No matter how you slice it, and whether you are dealing with ANSI or 
Unicode, you NEED to know the encoding your string of bytes is in, and 
you need to deal with that appropriately. Period, end of story.

Unicode can appear to cause additional problems because Unicode 
encodings can holds many, many more code points, and thus when you try 
to translate from Unicode to an ANSI encoding, it is quite possible to 
have a code point that can not be translated. However, this problem is 
eliminated if you use unicode everywhere, AND you know what encoding 
you're dealing with.

When I find Python a bit frustrating is that I don't think you can tell 
it, on the application level, to tell it to use the "replace" or 
"ignore" flag by default with encode(). I'd often rather get garbage 
than an exception in my apps!

Anyway, if you use Unicode everywhere in your app, then you "only" have 
to deal with these issues on I/O -- you need to know the encoding of 
data your reading in, and you need to provide the needed encoding for 
data you're writing out. You need to do that right for ANSI too, so you 
haven't lost anything.

Which brings up another point touched on in this thread -- "only I/O". 
It's very handy to use "print" with python, but that's I/O, and most 
terminals don't seem to support unicode, or python doesn't know what 
encoding to send to the terminal, so, again -- more pain.
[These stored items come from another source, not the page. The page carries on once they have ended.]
/-- **Hence X_A3 at the pair, `MazurMainConjecture W 3`, for a cell with trivial `3`-primary
arithmetic given by a literal integer model — named fact `h3` only** (unit-content clause dropped).
Same hypotheses; per pair; nothing booked. [cite: GreenbergLNM1716, §3 Prop. 3.8 and Remark (pp. 95–96)]
[cite: CastellaGrossiSkinner2025, Introduction (MC)] -/
theorem mazurMainConjecture_three_of_ainvs_of_trivialArithmetic_prop38
    (h3 : realPeriodRat_eq_unit_mul_plusPeriod_three)
    (a1 a2 a3 a4 a6 : ℤ) {W : WeierstrassCurve ℚ} [W.IsElliptic] [W.IsGloballyMinimal]
    (hW : integralModelInt W = ⟨a1, a2, a3, a4, a6⟩)
    [Fact (Nat.Prime 3)] (ℓ n n3 : ℕ) [Fact ℓ.Prime]
    (h3Δ : ¬ (3 : ℤ) ∣ discOf [a1, a2, a3, a4, a6])
    (hcard3 : Nat.card (((⟨a1, a2, a3, a4, a6⟩ : WeierstrassCurve ℤ).map
      (Int.castRingHom (ZMod 3))).toAffine.Point) = n3)
    (hord3 : ¬ (3 : ℤ) ∣ (3 : ℤ) + 1 - n3) (hna3 : ¬ 3 ∣ n3)
    (hℓ3 : ℓ ≠ 3) (hℓΔ : ¬ (ℓ : ℤ) ∣ discOf [a1, a2, a3, a4, a6])
    (hcard : Nat.card (((⟨a1, a2, a3, a4, a6⟩ : WeierstrassCurve ℤ).map
      (Int.castRingHom (ZMod ℓ))).toAffine.Point) = n)
    (hnoroot : ∀ t : ℕ, t < 3 → ¬ (3 : ℤ) ∣ (t : ℤ) ^ 2 - ((ℓ : ℤ) + 1 - n) * t + ℓ)
    (htam : ¬ 3 ∣ W.tamagawaProduct)
    (hL : ∃ q : ℚ, q ≠ 0 ∧ W.entireLFunction 1 / (W.realPeriodRat : ℂ) = (q : ℂ) ∧ padicValRat 3 q = 0)
    (hSel : Nat.card (W.selmerGroupPInfty 3) = 1) :
    MazurMainConjecture W 3 := by
  intro κ γ hκ hγ hγ' _ f hf ϖ hϖ D
  obtain ⟨hT, g, hg, -, hι⟩ :=
    mazurMainConjecture_three_unitContent_of_ainvs_of_trivialArithmetic_prop38 h3 a1 a2 a3 a4 a6 hW
      ℓ n n3 h3Δ hcard3 hord3 hna3 hℓ3 hℓΔ hcard hnoroot htam hL hSel κ γ hκ hγ hγ' f hf ϖ hϖ D
  exact ⟨hT, g, hg, hι⟩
So why bother with Unicode at all, if you still have "which encoding" 
confusion? Two reasons:

  -- unicode can hold more code points (theoretically all of them for 
all languages), so you can have multiple languages supported within one 
document, which can be a nice feature.

-- It's the way the computing world is going, so you're going to have to 
deal with it anyway. If you start getting unicode data as input, you're 
going to be a whole lot better off if you're using Unicode internally, 
otherwise you WILL lose data (at best) or crash your app (at worst) if 
you get data that can't be represented in ANSI.
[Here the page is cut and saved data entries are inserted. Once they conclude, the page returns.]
import Summits.QuantumFields.YangMills.Theorems.InfiniteVolumeTranslations
import Summits.QuantumFields.YangMills.Theorems.InfiniteVolumeSlackUniformBound
import HarnessLib

/-!
# Infinite volume by compactness with PER-ORDER collar constants AND UV SLACK: the compactness step and translations

Support file for `SlackWindow.SlackCalibration` (stmt-QuantumFields-23098; planner ym-idea-11 g8, LINE 1 «wuc»).  Verbatim twin of
the landed `InfiniteVolumePerOrderCompactness` (support of `TypicalExteriorCeilings.FactorialCalibration`) with the per-order collar
currency `(Cn n/R⁴)ⁿ` replaced by route `SlackWindow`'s SLACK currency `(Cn n/R⁴·((R·a)⁻¹)^σ)ⁿ` (`σ : ℕ`; `σ = 0` is the landed case)
and the E0′ constant accordingly (`K n = ((2Cₚ)·4⁴5⁶ + (2Cₚ)·2⁶·22⁴ + 2^{σ+11}·(Cn n)·(2/ℓ₄+48)^{σ+4})·2⁶·(81·Σ 1/(m+1)²)`, Schwartz
norm of order `(σ+10)n`, prefactor `7`), through the slack series bound `Slack.norm_tsum_weight_mul_le_slack`.  Every deep lemma
(`exists_clm_eq_tsum`, `exists_subseq_clm_limit`, `translate_eq_of_tendsto`, `tsum_weight_mul_translateMulti`, …) is cited BY NAME.

WHAT IS PROVED ([folklore] throughout): `momentBound_oddTorusLimitPoints`, `exists_subseq_limit_of_zdCollar`,
`exists_subseq_limit_oddTorusLimitPoints`, `translateMulti_invariant_of_tendsto_oddTorusLimitPoints`,
`exists_subseq_limit_translate_oddTorusLimitPoints` — the landed statements with the slack currency.

HONEST FRAMING: nothing here is a statement about Bałaban's renormalisation group, reflection positivity, a mass gap or Clay; the
ceilings are HYPOTHESES.  No summit is proved (rung R2a plumbing).
References: Glimm–Jaffe (1987) §6.1; Osterwalder–Schrader CMP 42 (1975) §2; Chatterjee arXiv:1803.01950 §2.
-/

set_option autoImplicit false

noncomputable section

open scoped BigOperators SchwartzMap
open MeasureTheory Filter Topology
open Literature.MathematicalPhysics.QuantumFieldTheory hiding ZdEdge
open Literature.MathematicalPhysics.QuantumLattice
open Literature.MathematicalPhysics.AQFT
open Literature.Probability.LatticeModels (box Site)
open Summit.QuantumFields.YangMills.Cruxes.OSLegsFromFemtoAndGap.DlrCollarTransfer
  (plane torusE exists_abs_plane_le continuous_plane isCylinder_plane)
open Summit.QuantumFields.YangMills.Theorems.OSLegsFromFemtoAndGap (exists_subseq_clm_limit)
open Summit.QuantumFields.YangMills.Theorems.InfiniteVolume.Slack (norm_tsum_weight_mul_le_slack)

namespace Summit.QuantumFields.YangMills.Theorems.InfiniteVolume.PerOrderSlack

/-! ## §1 Inheritance of the per-order torus collar bound by odd-torus limit states -/

section Inheritance

variable {G : Type} [Group G] [TopologicalSpace G] [IsTopologicalGroup G] [CompactSpace G]
  [MeasurableSpace G] [BorelSpace G]

/-- **THE INHERITANCE, per-order constants.**  If the per-torus-centred mixed plane moments at torus-separated sites
are `≤ (Cn n/R⁴)ⁿ` on every odd torus with `4R+8 ≤ L` (`β ≥ β₄`, `1 ≤ R`, `R·a β ≤ ℓ₄`), then with the SAME constants
every `μ ∈ oddTorusLimitPoints r β` has `|∫ ∏ᵢ (plane qᵢ xᵢ − ∫ plane qᵢ xᵢ dμ) dμ| ≤ (Cn n/R⁴)ⁿ` for `ℤ⁴`-separated
plane strings (verbatim `InfiniteVolume.momentBounds6_oddTorusLimitPoints` with `C ↦ Cn n`). [folklore] -/
theorem momentBound_oddTorusLimitPoints (r : LatticeRep G) {a : ℝ → ℝ} (Cn : ℕ → ℝ) (σ : ℕ) {β₄ ℓ₄ : ℝ}
    (hMB : ∀ β : ℝ, β₄ ≤ β →
      ∀ (L n : ℕ) (q : Fin n → Fin 4 × Fin 4) (x : Fin n → (Fin 4 → ℤ)) (R : ℕ), (∀ i, (q i).1 < (q i).2) →
        1 ≤ R → (R : ℝ) * a β ≤ ℓ₄ → 4 * R + 8 ≤ L →
        (∀ i j : Fin n, i ≠ j → ∃ k : Fin 4,
          (2 * (R : ℤ) + 4) ≤ |((((x i k - x j k : ℤ) : ZMod (2 * L + 1))).valMinAbs : ℤ)|) →
        |torusE G r β L (fun U => ∏ i, (plane G r (q i) (x i) U - torusE G r β L (plane G r (q i) (x i))))| ≤
          (Cn n / (R : ℝ) ^ 4 * (((R : ℝ) * a β)⁻¹) ^ σ) ^ n)
    {β : ℝ} (hβ : β₄ ≤ β) {μ : Measure (LGConfig 4 G)} (hμ : μ ∈ oddTorusLimitPoints r β)
    {n : ℕ} (q : Fin n → Fin 4 × Fin 4) (x : Fin n → (Fin 4 → ℤ)) (R : ℕ) (hq : ∀ i, (q i).1 < (q i).2)
    (hR : 1 ≤ R) (hRa : (R : ℝ) * a β ≤ ℓ₄)
    (hsep : ∀ i j : Fin n, i ≠ j → ∃ k : Fin 4, (2 * (R : ℤ) + 4) ≤ |x i k - x j k|) :
    |∫ U, ∏ i, (plane G r (q i) (x i) U - ∫ V, plane G r (q i) (x i) V ∂μ) ∂μ| ≤ (Cn n / (R : ℝ) ^ 4 * (((R : ℝ) * a β)⁻¹) ^ σ) ^ n := by
  obtain ⟨S, hS, hlim⟩ := hμ
  obtain ⟨Cp, hCp⟩ := exists_abs_plane_le (G := G) r
  refine abs_integral_centred_prod_le_of_eventually r.ρ r.continuous hlim (fun i => plane G r (q i) (x i))
    (fun i => ⟨_, isCylinder_plane r (q i) (x i)⟩) (fun i => continuous_plane r (q i) (x i))
    (fun i => measurable_plane r (q i) (x i)) (fun i => ⟨Cp, hCp (q i) (x i)⟩) ?_
  filter_upwards [eventually_torusSeparated x hsep hS, eventually_le_of_strictMono hS (4 * R + 8)]
    with k hsepk hRk
  exact hMB β hβ (S k) n q x R hq hR hRa hRk hsepk

end Inheritance

/-! ## §2 The compactness step in infinite volume, abstract weights, per-order collar constants -/

section Compactness

/-- **THE COMPACTNESS STEP, ABSTRACT FORM, PER-ORDER CONSTANTS** (verbatim `InfiniteVolume.exists_subseq_limit_of_zdCollar`
with the collar constant `Cn n` depending on the arity and the E0′ constant `K n` accordingly; `exists_subseq_clm_limit`
accepts per-index bounds). [folklore] -/
theorem exists_subseq_limit_of_zdCollar {ℓ₄ M : ℝ} (Cn : ℕ → ℝ) (σ : ℕ) (hℓ : 0 < ℓ₄) (hC : ∀ n, 0 ≤ Cn n) (hM : 0 ≤ M)
    (a : ℕ → ℝ) (ha : ∀ k, 0 < a k) (ha24 : ∀ k, a k ≤ 1 / 24) (haℓ : ∀ k, a k ≤ ℓ₄)
    (W : ℕ → (n : ℕ) → (Fin n → Fin 4 × Fin 4) → (Fin n → Site 4) → ℝ)
    (hWsup : ∀ k n q x, |W k n q x| ≤ M ^ n)
    (hWcol : ∀ (k n : ℕ) (q : Fin n → Fin 4 × Fin 4), (∀ i, (q i).1 < (q i).2) →
      ∀ (x : Fin n → Site 4) (R : ℕ), 1 ≤ R → (R : ℝ) * a k ≤ ℓ₄ →
        (∀ i j : Fin n, i ≠ j → ∃ m : Fin 4, (2 * (R : ℤ) + 4) ≤ |x i m - x j m|) →
        |W k n q x| ≤ (Cn n / (R : ℝ) ^ 4 * (((R : ℝ) * a k)⁻¹) ^ σ) ^ n)
    (y : ℕ → (n : ℕ) → (Fin n → Fin 4 × Fin 4) → (Fin n → Site 4) → (Fin n → EuclideanSpace ℝ (Fin 4)))
    (hy : ∀ k n q x l, ‖y k n q x l - a k • siteToE (x l)‖ ≤ 6 * a k) :
    ∃ φ : ℕ → ℕ, StrictMono φ ∧
      ∃ S : (n : ℕ) → (Fin n → Fin 4 × Fin 4) → (𝓢((Fin n → EuclideanSpace ℝ (Fin 4)), ℂ) →L[ℂ] ℂ),
        (∀ n q F, ‖S n q F‖ ≤
          7 * (((M * 4 ^ 4 * 5 ^ 6 + M * 2 ^ 6 * (10 + 2 * 6) ^ 4 + 2 ^ (σ + 11) * Cn n * (2 / ℓ₄ + 48) ^ (σ + 4)) * 2 ^ 6 *
            (81 * ∑' m : ℕ, (((m : ℝ) + 1) ^ 2)⁻¹)) ^ n) * schwartzNorm ((σ + 10) * n) F) ∧
        ∀ n : ℕ, 2 ≤ n → ∀ q : Fin n → Fin 4 × Fin 4, (∀ i, (q i).1 < (q i).2) →
          ∀ F : 𝓢((Fin n → EuclideanSpace ℝ (Fin 4)), ℂ), IsOffDiagonal F →
            Tendsto (fun j => ∑' x : Fin n → Site 4, ((W (φ j) n q x : ℝ) : ℂ) * F (y (φ j) n q x)) atTop
              (𝓝 (S n q F)) := by
  classical
  set K : ℕ → ℝ := fun n => (M * 4 ^ 4 * 5 ^ 6 + M * 2 ^ 6 * (10 + 2 * 6) ^ 4 + 2 ^ (σ + 11) * Cn n * (2 / ℓ₄ + 48) ^ (σ + 4)) *
    2 ^ 6 * (81 * ∑' m : ℕ, (((m : ℝ) + 1) ^ 2)⁻¹) with hK
  have hK0 : ∀ n, 0 ≤ K n := fun n => by
    have : 0 ≤ ∑' m : ℕ, (((m : ℝ) + 1) ^ 2)⁻¹ := tsum_nonneg fun m => by positivity
    have := hC n
    simp only [hK]
    positivity
  have ha1 : ∀ k, a k ≤ 1 := fun k => (ha24 k).trans (by norm_num)
  have hsa : ∀ k, 6 * a k ≤ 1 / 4 := fun k => by linarith [ha24 k]
  have hMn : ∀ n : ℕ, 0 ≤ M ^ n := fun n => pow_nonneg hM n
  -- the series functionals as continuous linear functionals
  have hT : ∀ (k n : ℕ) (q : Fin n → Fin 4 × Fin 4),
      ∃ T : 𝓢((Fin n → EuclideanSpace ℝ (Fin 4)), ℂ) →L[ℂ] ℂ,
        ∀ F, T F = ∑' x : Fin n → Site 4, ((W k n q x : ℝ) : ℂ) * F (y k n q x) := fun k n q =>
    exists_clm_eq_tsum (ha k) (ha1 k) (hsa k) (hMn n) (W k n q) (hWsup k n q) (y k n q) (hy k n q)
  choose T hT using hT
  -- the joint index and the off-diagonal submodules
  let ι := Σ n : ℕ, (Fin n → Fin 4 × Fin 4)
  let Tι : (i : ι) → ℕ → (𝓢((Fin i.1 → EuclideanSpace ℝ (Fin 4)), ℂ) →L[ℂ] ℂ) := fun i k =>
    if 2 ≤ i.1 ∧ (∀ l, (i.2 l).1 < (i.2 l).2) then T k i.1 i.2 else 0
  let Mod : (i : ι) → Submodule ℂ 𝓢((Fin i.1 → EuclideanSpace ℝ (Fin 4)), ℂ) := fun i =>
    { carrier := {F | IsOffDiagonal F}
      add_mem' := fun hF hG => hF.add hG
      zero_mem' := isOffDiagonal_zero
      smul_mem' := fun c _ hF => hF.smul c }
  have hMod : ∀ i (F : 𝓢((Fin i.1 → EuclideanSpace ℝ (Fin 4)), ℂ)), F ∈ Mod i ↔ IsOffDiagonal F :=
    fun i F => Iff.rfl
  -- the a-uniform bound on `⁰𝒮` (step 2), per order
  have hbound : ∀ i k, ∀ F ∈ Mod i, ‖Tι i k F‖ ≤ 7 * K i.1 ^ i.1 * schwartzNorm ((σ + 10) * i.1) F := by
    rintro ⟨n, q⟩ k F hF
    rw [hMod] at hF
    by_cases hn : 2 ≤ n ∧ (∀ l, (q l).1 < (q l).2)
    · simp only [Tι, if_pos hn, hT]
      exact norm_tsum_weight_mul_le_slack hℓ (hC n) hM σ (W k n q) (hWsup k n q) (hWcol k n q hn.2) (ha k) (ha1 k) (haℓ k)
        hn.1 (by norm_num) le_rfl (hsa k) F hF (y k n q) (hy k n q)
    · simp only [Tι, if_neg hn, zero_apply, norm_zero]
      exact mul_nonneg (mul_nonneg (by norm_num) (pow_nonneg (hK0 _) _)) (schwartzNorm_nonneg _ _)
  obtain ⟨φ, hφ, Slim, hSlim, hconv⟩ := exists_subseq_clm_limit
    (X := fun i : ι => Fin i.1 → EuclideanSpace ℝ (Fin 4)) Tι Mod (fun i => (σ + 10) * i.1) (fun i => 7 * K i.1 ^ i.1)
    (fun i => mul_nonneg (by norm_num) (pow_nonneg (hK0 _) _)) hbound
  refine ⟨φ, hφ, fun n q => Slim ⟨n, q⟩, fun n q F => ?_, fun n hn q hq F hF => ?_⟩
  · exact hSlim ⟨n, q⟩ F
  · have h := hconv ⟨n, q⟩ F ((hMod ⟨n, q⟩ F).2 hF)
    simp only [Tι, if_pos (And.intro hn hq), hT] at h
    exact h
We're dealing with this right now in a Web app that get data from a lot 
of sources, and it's using libs that aren't fully unicode. It's all too 
easy for it to accept input from the browser, save it in the database, 
then crash when you try to edit it again -- aarrgg!!

Chris Mellon wrote:
 > Once you understand the fundamental difference between unicode and raw
 > bytes, it's really not that difficult to understand, and
 > encoding/decoding isn't that complicated.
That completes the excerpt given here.